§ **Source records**
****************
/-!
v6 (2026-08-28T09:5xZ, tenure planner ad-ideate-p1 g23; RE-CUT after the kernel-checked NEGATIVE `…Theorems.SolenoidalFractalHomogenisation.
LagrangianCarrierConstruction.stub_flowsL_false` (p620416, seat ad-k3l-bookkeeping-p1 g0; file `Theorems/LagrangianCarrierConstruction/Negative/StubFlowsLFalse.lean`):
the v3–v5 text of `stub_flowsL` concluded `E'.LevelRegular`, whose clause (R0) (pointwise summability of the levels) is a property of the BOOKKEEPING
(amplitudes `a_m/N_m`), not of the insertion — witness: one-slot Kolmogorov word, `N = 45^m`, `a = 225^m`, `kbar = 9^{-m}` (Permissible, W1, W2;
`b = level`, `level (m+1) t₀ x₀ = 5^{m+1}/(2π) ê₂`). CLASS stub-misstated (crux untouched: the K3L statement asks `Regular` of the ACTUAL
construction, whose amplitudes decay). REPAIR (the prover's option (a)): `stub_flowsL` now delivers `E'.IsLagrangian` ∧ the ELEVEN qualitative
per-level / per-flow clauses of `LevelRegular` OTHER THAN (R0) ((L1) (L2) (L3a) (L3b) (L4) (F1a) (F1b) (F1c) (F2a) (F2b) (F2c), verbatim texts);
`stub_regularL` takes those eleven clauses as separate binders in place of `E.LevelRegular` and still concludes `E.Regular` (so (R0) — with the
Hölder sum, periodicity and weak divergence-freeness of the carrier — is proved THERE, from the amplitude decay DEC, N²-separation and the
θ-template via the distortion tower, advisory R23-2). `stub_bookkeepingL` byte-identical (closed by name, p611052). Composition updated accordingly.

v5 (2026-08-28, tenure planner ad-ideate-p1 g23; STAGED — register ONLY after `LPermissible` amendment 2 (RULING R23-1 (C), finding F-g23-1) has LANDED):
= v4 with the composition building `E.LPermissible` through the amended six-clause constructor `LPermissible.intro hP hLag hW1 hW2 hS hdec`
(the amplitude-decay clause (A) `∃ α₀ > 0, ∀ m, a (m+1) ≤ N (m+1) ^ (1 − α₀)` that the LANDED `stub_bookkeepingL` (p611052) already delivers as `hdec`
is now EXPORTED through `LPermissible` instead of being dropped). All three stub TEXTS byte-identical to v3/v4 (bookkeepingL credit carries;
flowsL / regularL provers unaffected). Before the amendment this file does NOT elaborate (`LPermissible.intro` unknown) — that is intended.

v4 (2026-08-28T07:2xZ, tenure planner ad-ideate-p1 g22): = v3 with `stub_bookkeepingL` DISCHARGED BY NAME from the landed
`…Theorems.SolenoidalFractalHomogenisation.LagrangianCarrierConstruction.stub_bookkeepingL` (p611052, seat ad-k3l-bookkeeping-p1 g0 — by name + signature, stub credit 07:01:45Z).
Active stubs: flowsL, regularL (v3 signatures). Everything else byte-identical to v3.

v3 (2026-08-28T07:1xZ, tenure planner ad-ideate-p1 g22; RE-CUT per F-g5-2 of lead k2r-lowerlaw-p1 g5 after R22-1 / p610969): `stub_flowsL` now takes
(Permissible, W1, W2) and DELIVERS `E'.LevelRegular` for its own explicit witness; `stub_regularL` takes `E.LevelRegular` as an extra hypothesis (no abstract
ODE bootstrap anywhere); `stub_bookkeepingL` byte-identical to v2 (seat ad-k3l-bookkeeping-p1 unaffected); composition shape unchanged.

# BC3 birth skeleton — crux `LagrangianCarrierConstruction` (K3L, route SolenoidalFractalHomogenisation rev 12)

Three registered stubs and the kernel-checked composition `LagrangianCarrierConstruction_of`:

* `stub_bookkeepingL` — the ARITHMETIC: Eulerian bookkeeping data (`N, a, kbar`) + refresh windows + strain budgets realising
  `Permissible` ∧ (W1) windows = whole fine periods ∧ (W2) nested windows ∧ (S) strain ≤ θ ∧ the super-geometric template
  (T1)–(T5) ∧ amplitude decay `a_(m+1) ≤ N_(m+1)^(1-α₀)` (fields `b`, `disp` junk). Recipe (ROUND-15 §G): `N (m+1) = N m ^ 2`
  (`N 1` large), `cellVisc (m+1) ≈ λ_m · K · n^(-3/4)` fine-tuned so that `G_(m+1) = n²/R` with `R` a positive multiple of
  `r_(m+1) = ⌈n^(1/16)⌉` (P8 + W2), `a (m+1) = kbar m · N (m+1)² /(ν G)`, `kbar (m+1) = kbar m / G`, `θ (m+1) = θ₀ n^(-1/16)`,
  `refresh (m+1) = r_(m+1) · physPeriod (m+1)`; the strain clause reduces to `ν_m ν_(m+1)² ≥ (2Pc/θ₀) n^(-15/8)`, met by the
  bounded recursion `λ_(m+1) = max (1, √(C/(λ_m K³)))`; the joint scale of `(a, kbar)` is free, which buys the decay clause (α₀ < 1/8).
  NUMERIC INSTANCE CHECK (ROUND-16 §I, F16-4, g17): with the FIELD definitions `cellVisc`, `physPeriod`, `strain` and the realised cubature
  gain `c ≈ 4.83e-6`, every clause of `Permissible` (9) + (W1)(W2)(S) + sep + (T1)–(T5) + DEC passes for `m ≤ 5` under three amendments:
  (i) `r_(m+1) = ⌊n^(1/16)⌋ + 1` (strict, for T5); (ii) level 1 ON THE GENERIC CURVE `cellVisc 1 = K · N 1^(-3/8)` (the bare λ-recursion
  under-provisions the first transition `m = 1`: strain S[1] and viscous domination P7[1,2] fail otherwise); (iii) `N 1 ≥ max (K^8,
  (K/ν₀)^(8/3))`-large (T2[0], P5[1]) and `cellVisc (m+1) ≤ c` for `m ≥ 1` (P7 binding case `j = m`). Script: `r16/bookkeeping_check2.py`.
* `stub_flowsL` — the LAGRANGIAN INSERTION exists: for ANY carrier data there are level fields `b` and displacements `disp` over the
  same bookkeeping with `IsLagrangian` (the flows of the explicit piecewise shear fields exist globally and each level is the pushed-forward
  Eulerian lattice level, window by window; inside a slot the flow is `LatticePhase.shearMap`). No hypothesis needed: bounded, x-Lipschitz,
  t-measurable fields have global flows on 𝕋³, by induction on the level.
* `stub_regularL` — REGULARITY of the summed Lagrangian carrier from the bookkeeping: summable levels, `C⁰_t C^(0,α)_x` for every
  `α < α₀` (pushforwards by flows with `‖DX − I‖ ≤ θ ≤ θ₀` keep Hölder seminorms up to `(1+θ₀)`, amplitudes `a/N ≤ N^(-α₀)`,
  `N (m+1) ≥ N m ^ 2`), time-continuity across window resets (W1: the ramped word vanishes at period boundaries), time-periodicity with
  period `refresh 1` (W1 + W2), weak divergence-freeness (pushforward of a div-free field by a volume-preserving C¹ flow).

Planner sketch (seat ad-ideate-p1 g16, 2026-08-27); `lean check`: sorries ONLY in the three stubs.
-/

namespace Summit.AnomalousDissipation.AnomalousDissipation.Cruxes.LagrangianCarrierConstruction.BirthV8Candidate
****************
§ **What you are asked to do**
Return the lines above exactly, keeping every word.

§ **Your response**
/-!
v6 (2026-08-28T09:5xZ, tenure planner ad-ideate-p1 g23; RE-CUT after the kernel-checked NEGATIVE `…Theorems.SolenoidalFractalHomogenisation.
LagrangianCarrierConstruction.stub_flowsL_false` (p620416, seat ad-k3l-bookkeeping-p1 g0; file `Theorems/LagrangianCarrierConstruction/Negative/StubFlowsLFalse.lean`):
the v3–v5 text of `stub_flowsL` concluded `E'.LevelRegular`, whose clause (R0) (pointwise summability of the levels) is a property of the BOOKKEEPING
(amplitudes `a_m/N_m`), not of the insertion — witness: one-slot Kolmogorov word, `N = 45^m`, `a = 225^m`, `kbar = 9^{-m}` (Permissible, W1, W2;
`b = level`, `level (m+1) t₀ x₀ = 5^{m+1}/(2π) ê₂`). CLASS stub-misstated (crux untouched: the K3L statement asks `Regular` of the ACTUAL
construction, whose amplitudes decay). REPAIR (the prover's option (a)): `stub_flowsL` now delivers `E'.IsLagrangian` ∧ the ELEVEN qualitative
per-level / per-flow clauses of `LevelRegular` OTHER THAN (R0) ((L1) (L2) (L3a) (L3b) (L4) (F1a) (F1b) (F1c) (F2a) (F2b) (F2c), verbatim texts);
`stub_regularL` takes those eleven clauses as separate binders in place of `E.LevelRegular` and still concludes `E.Regular` (so (R0) — with the
Hölder sum, periodicity and weak divergence-freeness of the carrier — is proved THERE, from the amplitude decay DEC, N²-separation and the
θ-template via the distortion tower, advisory R23-2). `stub_bookkeepingL` byte-identical (closed by name, p611052). Composition updated accordingly.

v5 (2026-08-28, tenure planner ad-ideate-p1 g23; STAGED — register ONLY after `LPermissible` amendment 2 (RULING R23-1 (C), finding F-g23-1) has LANDED):
= v4 with the composition building `E.LPermissible` through the amended six-clause constructor `LPermissible.intro hP hLag hW1 hW2 hS hdec`
(the amplitude-decay clause (A) `∃ α₀ > 0, ∀ m, a (m+1) ≤ N (m+1) ^ (1 − α₀)` that the LANDED `stub_bookkeepingL` (p611052) already delivers as `hdec`
is now EXPORTED through `LPermissible` instead of being dropped). All three stub TEXTS byte-identical to v3/v4 (bookkeepingL credit carries;
flowsL / regularL provers unaffected). Before the amendment this file does NOT elaborate (`LPermissible.intro` unknown) — that is intended.

v4 (2026-08-28T07:2xZ, tenure planner ad-ideate-p1 g22): = v3 with `stub_bookkeepingL` DISCHARGED BY NAME from the landed
`…Theorems.SolenoidalFractalHomogenisation.LagrangianCarrierConstruction.stub_bookkeepingL` (p611052, seat ad-k3l-bookkeeping-p1 g0 — by name + signature, stub credit 07:01:45Z).
Active stubs: flowsL, regularL (v3 signatures). Everything else byte-identical to v3.

v3 (2026-08-28T07:1xZ, tenure planner ad-ideate-p1 g22; RE-CUT per F-g5-2 of lead k2r-lowerlaw-p1 g5 after R22-1 / p610969): `stub_flowsL` now takes
(Permissible, W1, W2) and DELIVERS `E'.LevelRegular` for its own explicit witness; `stub_regularL` takes `E.LevelRegular` as an extra hypothesis (no abstract
ODE bootstrap anywhere); `stub_bookkeepingL` byte-identical to v2 (seat ad-k3l-bookkeeping-p1 unaffected); composition shape unchanged.

# BC3 birth skeleton — crux `LagrangianCarrierConstruction` (K3L, route SolenoidalFractalHomogenisation rev 12)

Three registered stubs and the kernel-checked composition `LagrangianCarrierConstruction_of`:

* `stub_bookkeepingL` — the ARITHMETIC: Eulerian bookkeeping data (`N, a, kbar`) + refresh windows + strain budgets realising
  `Permissible` ∧ (W1) windows = whole fine periods ∧ (W2) nested windows ∧ (S) strain ≤ θ ∧ the super-geometric template
  (T1)–(T5) ∧ amplitude decay `a_(m+1) ≤ N_(m+1)^(1-α₀)` (fields `b`, `disp` junk). Recipe (ROUND-15 §G): `N (m+1) = N m ^ 2`
  (`N 1` large), `cellVisc (m+1) ≈ λ_m · K · n^(-3/4)` fine-tuned so that `G_(m+1) = n²/R` with `R` a positive multiple of
  `r_(m+1) = ⌈n^(1/16)⌉` (P8 + W2), `a (m+1) = kbar m · N (m+1)² /(ν G)`, `kbar (m+1) = kbar m / G`, `θ (m+1) = θ₀ n^(-1/16)`,
  `refresh (m+1) = r_(m+1) · physPeriod (m+1)`; the strain clause reduces to `ν_m ν_(m+1)² ≥ (2Pc/θ₀) n^(-15/8)`, met by the
  bounded recursion `λ_(m+1) = max (1, √(C/(λ_m K³)))`; the joint scale of `(a, kbar)` is free, which buys the decay clause (α₀ < 1/8).
  NUMERIC INSTANCE CHECK (ROUND-16 §I, F16-4, g17): with the FIELD definitions `cellVisc`, `physPeriod`, `strain` and the realised cubature
  gain `c ≈ 4.83e-6`, every clause of `Permissible` (9) + (W1)(W2)(S) + sep + (T1)–(T5) + DEC passes for `m ≤ 5` under three amendments:
  (i) `r_(m+1) = ⌊n^(1/16)⌋ + 1` (strict, for T5); (ii) level 1 ON THE GENERIC CURVE `cellVisc 1 = K · N 1^(-3/8)` (the bare λ-recursion
  under-provisions the first transition `m = 1`: strain S[1] and viscous domination P7[1,2] fail otherwise); (iii) `N 1 ≥ max (K^8,
  (K/ν₀)^(8/3))`-large (T2[0], P5[1]) and `cellVisc (m+1) ≤ c` for `m ≥ 1` (P7 binding case `j = m`). Script: `r16/bookkeeping_check2.py`.
* `stub_flowsL` — the LAGRANGIAN INSERTION exists: for ANY carrier data there are level fields `b` and displacements `disp` over the
  same bookkeeping with `IsLagrangian` (the flows of the explicit piecewise shear fields exist globally and each level is the pushed-forward
  Eulerian lattice level, window by window; inside a slot the flow is `LatticePhase.shearMap`). No hypothesis needed: bounded, x-Lipschitz,
  t-measurable fields have global flows on 𝕋³, by induction on the level.
* `stub_regularL` — REGULARITY of the summed Lagrangian carrier from the bookkeeping: summable levels, `C⁰_t C^(0,α)_x` for every
  `α < α₀` (pushforwards by flows with `‖DX − I‖ ≤ θ ≤ θ₀` keep Hölder seminorms up to `(1+θ₀)`, amplitudes `a/N ≤ N^(-α₀)`,
  `N (m+1) ≥ N m ^ 2`), time-continuity across window resets (W1: the ramped word vanishes at period boundaries), time-periodicity with
  period `refresh 1` (W1 + W2), weak divergence-freeness (pushforward of a div-free field by a volume-preserving C¹ flow).

Planner sketch (seat ad-ideate-p1 g16, 2026-08-27); `lean check`: sorries ONLY in the three stubs.
-/

namespace Summit.AnomalousDissipation.AnomalousDissipation.Cruxes.LagrangianCarrierConstruction.BirthV8Candidate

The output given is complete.